**EXERCISE BRIEF:**
What lines below include the string "text"? Pick them out and copy them.

(Recorded data)
• • • •
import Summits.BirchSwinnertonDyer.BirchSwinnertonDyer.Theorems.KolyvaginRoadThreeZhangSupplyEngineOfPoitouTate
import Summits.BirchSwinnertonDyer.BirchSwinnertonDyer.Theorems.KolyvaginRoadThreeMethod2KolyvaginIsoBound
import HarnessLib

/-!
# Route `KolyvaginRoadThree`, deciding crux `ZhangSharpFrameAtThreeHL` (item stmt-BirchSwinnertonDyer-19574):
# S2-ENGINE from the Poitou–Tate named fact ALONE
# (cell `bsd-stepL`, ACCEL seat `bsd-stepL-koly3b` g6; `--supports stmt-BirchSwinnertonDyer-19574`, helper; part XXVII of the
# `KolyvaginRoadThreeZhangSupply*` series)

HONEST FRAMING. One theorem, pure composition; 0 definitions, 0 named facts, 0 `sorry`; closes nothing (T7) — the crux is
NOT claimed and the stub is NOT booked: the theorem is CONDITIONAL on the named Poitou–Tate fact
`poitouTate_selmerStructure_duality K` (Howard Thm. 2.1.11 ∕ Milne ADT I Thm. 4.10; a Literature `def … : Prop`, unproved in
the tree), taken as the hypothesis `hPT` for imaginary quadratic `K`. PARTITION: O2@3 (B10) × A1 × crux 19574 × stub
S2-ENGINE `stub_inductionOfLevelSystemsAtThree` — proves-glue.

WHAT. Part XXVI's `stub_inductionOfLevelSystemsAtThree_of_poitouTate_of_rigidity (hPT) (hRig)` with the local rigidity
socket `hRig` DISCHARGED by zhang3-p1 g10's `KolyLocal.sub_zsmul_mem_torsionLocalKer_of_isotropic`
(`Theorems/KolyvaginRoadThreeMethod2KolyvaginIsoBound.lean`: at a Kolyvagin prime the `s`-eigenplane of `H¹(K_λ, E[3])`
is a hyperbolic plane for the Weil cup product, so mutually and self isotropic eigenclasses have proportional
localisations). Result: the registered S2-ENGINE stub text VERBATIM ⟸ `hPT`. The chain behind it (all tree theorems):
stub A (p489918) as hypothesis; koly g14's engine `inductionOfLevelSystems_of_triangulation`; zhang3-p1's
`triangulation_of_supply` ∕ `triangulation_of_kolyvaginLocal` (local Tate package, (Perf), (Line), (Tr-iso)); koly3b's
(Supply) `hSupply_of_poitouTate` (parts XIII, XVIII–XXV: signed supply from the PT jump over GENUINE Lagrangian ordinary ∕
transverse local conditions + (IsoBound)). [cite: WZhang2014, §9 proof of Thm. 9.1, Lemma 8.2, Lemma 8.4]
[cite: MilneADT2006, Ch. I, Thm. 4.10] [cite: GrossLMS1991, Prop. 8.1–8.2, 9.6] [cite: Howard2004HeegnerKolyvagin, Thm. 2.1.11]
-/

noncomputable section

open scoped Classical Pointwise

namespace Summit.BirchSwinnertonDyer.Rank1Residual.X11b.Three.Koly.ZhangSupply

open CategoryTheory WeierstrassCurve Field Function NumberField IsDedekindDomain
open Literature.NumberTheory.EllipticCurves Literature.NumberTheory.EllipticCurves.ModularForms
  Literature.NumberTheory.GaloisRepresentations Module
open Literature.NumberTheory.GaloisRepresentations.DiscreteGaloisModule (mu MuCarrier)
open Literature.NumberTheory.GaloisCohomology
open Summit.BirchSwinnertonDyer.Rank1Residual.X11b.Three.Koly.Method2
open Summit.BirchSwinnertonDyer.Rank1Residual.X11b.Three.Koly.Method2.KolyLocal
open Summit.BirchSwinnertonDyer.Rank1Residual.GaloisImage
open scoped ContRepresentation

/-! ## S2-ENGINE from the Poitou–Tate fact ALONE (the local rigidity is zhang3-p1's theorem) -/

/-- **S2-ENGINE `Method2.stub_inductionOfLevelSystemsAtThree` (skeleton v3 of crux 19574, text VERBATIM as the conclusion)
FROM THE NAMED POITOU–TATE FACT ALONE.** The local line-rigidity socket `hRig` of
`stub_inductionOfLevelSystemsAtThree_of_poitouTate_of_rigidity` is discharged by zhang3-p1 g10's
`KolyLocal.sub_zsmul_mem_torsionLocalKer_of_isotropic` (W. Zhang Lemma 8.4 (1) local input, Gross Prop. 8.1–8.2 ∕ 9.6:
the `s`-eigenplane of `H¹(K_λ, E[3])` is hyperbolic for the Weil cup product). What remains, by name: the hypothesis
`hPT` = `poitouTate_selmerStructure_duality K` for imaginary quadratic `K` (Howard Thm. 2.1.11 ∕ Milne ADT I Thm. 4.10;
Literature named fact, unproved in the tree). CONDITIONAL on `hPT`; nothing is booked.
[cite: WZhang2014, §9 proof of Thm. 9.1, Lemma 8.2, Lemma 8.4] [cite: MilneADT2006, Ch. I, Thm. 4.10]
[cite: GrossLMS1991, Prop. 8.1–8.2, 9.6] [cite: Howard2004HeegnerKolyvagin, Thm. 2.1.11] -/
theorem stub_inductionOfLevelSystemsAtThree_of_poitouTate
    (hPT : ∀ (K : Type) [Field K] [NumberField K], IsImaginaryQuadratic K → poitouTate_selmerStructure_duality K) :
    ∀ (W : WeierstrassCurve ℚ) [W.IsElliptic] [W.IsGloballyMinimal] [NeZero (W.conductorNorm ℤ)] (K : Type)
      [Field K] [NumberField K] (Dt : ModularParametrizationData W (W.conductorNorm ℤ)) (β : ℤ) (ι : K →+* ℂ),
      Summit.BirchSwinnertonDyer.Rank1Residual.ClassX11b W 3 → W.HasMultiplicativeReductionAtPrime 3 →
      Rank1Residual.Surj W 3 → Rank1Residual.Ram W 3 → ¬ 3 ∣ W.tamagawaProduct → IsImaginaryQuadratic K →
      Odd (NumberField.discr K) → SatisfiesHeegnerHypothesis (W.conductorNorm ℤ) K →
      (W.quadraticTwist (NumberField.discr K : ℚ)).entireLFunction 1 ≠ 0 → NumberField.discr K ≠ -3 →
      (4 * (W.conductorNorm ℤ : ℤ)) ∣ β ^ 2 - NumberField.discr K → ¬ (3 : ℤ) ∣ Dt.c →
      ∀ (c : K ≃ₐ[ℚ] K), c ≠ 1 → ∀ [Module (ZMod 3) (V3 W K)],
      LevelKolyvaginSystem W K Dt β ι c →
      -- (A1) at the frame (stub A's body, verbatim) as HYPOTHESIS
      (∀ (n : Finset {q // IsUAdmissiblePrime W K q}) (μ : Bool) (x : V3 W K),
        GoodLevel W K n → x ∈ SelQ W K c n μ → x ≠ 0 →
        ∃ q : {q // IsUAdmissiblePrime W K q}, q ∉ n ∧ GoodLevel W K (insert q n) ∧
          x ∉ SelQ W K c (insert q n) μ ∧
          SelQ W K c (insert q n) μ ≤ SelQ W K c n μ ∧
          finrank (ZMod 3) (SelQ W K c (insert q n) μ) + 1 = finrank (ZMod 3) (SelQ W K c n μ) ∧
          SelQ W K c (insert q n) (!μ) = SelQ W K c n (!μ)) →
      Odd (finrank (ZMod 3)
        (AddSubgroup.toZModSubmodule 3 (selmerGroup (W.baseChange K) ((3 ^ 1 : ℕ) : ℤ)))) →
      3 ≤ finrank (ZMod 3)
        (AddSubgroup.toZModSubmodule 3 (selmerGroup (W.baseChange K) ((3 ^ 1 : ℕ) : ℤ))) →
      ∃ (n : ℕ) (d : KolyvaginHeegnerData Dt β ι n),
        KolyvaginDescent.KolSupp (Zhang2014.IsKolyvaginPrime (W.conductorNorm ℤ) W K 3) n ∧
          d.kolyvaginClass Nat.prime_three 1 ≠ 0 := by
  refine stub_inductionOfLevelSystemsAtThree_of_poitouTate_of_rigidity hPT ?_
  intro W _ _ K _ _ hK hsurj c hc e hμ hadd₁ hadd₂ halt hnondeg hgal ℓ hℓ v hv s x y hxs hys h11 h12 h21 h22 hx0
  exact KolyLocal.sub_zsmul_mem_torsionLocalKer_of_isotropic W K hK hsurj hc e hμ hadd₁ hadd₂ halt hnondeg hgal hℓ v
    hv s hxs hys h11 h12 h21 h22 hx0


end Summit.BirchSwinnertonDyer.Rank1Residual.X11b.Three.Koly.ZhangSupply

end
• • • •
**OUTPUT:**
localisations). Result: the registered S2-ENGINE stub text VERBATIM ⟸ `hPT`. The chain behind it (all tree theorems):
/-- **S2-ENGINE `Method2.stub_inductionOfLevelSystemsAtThree` (skeleton v3 of crux 19574, text VERBATIM as the conclusion)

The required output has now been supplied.